YOUR OBJECTIVE =
Your task is to count the lines of the records that contain "base". Answer with the number and nothing else.

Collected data

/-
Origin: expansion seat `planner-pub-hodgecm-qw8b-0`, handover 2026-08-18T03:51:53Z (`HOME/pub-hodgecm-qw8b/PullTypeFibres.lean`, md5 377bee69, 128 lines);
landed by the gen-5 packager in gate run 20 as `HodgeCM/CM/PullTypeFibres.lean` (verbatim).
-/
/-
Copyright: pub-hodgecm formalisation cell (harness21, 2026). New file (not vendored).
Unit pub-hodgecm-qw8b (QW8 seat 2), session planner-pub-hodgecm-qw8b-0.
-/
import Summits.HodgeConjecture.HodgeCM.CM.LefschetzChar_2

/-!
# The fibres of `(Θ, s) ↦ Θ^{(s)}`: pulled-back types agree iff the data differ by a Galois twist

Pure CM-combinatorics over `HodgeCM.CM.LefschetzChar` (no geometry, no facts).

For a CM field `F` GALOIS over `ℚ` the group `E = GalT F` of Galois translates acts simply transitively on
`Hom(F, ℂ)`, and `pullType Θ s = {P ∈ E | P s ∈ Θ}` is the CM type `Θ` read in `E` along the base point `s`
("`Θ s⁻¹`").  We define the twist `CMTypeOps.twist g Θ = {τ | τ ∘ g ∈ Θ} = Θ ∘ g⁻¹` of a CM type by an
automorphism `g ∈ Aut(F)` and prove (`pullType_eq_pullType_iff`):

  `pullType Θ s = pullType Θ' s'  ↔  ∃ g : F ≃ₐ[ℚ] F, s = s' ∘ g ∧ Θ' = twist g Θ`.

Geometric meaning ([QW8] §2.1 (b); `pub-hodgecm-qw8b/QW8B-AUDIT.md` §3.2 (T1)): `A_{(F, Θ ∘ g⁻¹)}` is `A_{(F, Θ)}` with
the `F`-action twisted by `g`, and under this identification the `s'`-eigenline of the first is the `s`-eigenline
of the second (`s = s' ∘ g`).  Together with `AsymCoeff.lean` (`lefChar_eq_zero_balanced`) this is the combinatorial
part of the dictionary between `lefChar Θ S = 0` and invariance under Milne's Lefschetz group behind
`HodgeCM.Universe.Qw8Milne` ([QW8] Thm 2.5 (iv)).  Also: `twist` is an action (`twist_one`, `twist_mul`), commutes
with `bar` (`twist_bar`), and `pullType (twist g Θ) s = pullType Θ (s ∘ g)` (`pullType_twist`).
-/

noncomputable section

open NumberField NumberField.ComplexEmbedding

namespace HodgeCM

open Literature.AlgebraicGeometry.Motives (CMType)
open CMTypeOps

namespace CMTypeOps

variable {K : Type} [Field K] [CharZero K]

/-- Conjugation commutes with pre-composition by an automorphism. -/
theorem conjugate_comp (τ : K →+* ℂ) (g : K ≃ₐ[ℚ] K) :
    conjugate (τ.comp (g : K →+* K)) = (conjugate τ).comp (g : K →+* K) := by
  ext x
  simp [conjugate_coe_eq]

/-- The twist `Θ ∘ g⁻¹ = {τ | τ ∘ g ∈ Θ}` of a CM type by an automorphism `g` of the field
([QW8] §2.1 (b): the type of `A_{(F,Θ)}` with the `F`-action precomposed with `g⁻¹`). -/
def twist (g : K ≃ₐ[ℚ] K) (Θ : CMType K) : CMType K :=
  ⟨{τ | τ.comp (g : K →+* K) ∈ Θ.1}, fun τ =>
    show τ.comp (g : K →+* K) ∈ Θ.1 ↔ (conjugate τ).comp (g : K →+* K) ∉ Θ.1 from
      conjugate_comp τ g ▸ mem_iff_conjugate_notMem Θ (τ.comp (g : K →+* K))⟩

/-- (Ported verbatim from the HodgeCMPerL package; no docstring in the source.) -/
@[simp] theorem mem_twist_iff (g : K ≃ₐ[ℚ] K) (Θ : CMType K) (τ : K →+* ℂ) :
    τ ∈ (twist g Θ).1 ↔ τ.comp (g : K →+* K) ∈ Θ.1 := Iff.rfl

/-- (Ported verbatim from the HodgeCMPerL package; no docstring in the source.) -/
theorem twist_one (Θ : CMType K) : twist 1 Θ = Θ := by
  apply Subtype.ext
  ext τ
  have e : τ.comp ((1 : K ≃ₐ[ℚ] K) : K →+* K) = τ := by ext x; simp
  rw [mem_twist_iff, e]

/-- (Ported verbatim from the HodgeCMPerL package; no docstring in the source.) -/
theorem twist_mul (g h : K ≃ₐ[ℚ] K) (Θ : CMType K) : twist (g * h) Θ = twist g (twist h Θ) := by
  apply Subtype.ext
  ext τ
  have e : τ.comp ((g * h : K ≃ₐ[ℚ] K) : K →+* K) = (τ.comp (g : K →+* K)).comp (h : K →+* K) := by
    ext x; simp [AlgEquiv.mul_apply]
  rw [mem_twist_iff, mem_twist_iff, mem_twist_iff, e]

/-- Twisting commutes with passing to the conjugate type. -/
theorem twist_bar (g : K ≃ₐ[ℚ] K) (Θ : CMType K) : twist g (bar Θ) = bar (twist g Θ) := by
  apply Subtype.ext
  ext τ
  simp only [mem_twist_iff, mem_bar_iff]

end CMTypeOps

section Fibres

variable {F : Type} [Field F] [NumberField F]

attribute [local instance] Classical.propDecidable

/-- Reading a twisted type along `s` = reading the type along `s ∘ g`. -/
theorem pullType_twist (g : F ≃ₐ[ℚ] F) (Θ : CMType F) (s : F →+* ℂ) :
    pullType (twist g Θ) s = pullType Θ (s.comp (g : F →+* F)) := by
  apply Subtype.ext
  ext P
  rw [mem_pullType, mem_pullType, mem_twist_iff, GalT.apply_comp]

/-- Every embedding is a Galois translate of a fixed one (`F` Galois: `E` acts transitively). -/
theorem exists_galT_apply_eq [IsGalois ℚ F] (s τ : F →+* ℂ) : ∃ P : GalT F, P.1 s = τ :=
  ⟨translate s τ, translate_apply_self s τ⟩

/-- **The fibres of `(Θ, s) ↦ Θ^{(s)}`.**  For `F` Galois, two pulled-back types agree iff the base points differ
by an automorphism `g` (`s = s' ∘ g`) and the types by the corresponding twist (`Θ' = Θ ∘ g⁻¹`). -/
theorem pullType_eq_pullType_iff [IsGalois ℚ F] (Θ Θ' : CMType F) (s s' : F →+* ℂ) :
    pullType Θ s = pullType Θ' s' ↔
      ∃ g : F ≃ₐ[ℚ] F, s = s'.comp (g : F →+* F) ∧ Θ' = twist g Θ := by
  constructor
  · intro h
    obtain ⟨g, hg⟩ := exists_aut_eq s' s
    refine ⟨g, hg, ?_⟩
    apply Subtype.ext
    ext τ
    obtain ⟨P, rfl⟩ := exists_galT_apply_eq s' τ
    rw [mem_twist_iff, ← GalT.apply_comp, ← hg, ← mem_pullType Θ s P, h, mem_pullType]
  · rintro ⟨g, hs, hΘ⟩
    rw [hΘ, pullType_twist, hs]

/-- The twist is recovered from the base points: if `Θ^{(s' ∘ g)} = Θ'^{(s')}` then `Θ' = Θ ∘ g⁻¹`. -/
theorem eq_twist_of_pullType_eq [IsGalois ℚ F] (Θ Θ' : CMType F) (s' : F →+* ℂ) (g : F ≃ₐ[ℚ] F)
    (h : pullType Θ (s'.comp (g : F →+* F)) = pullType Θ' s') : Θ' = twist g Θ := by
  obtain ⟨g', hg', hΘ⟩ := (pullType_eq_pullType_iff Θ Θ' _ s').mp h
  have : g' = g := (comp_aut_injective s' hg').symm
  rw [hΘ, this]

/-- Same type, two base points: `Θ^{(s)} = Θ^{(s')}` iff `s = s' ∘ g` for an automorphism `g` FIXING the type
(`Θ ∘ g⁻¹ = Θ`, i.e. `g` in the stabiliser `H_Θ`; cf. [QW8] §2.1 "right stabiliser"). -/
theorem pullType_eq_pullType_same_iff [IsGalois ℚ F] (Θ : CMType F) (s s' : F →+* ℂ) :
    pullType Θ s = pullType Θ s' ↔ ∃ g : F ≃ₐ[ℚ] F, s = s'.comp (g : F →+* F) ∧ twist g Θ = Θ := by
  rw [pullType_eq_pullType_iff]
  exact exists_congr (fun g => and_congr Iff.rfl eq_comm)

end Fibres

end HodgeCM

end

FINISHED TASK =
4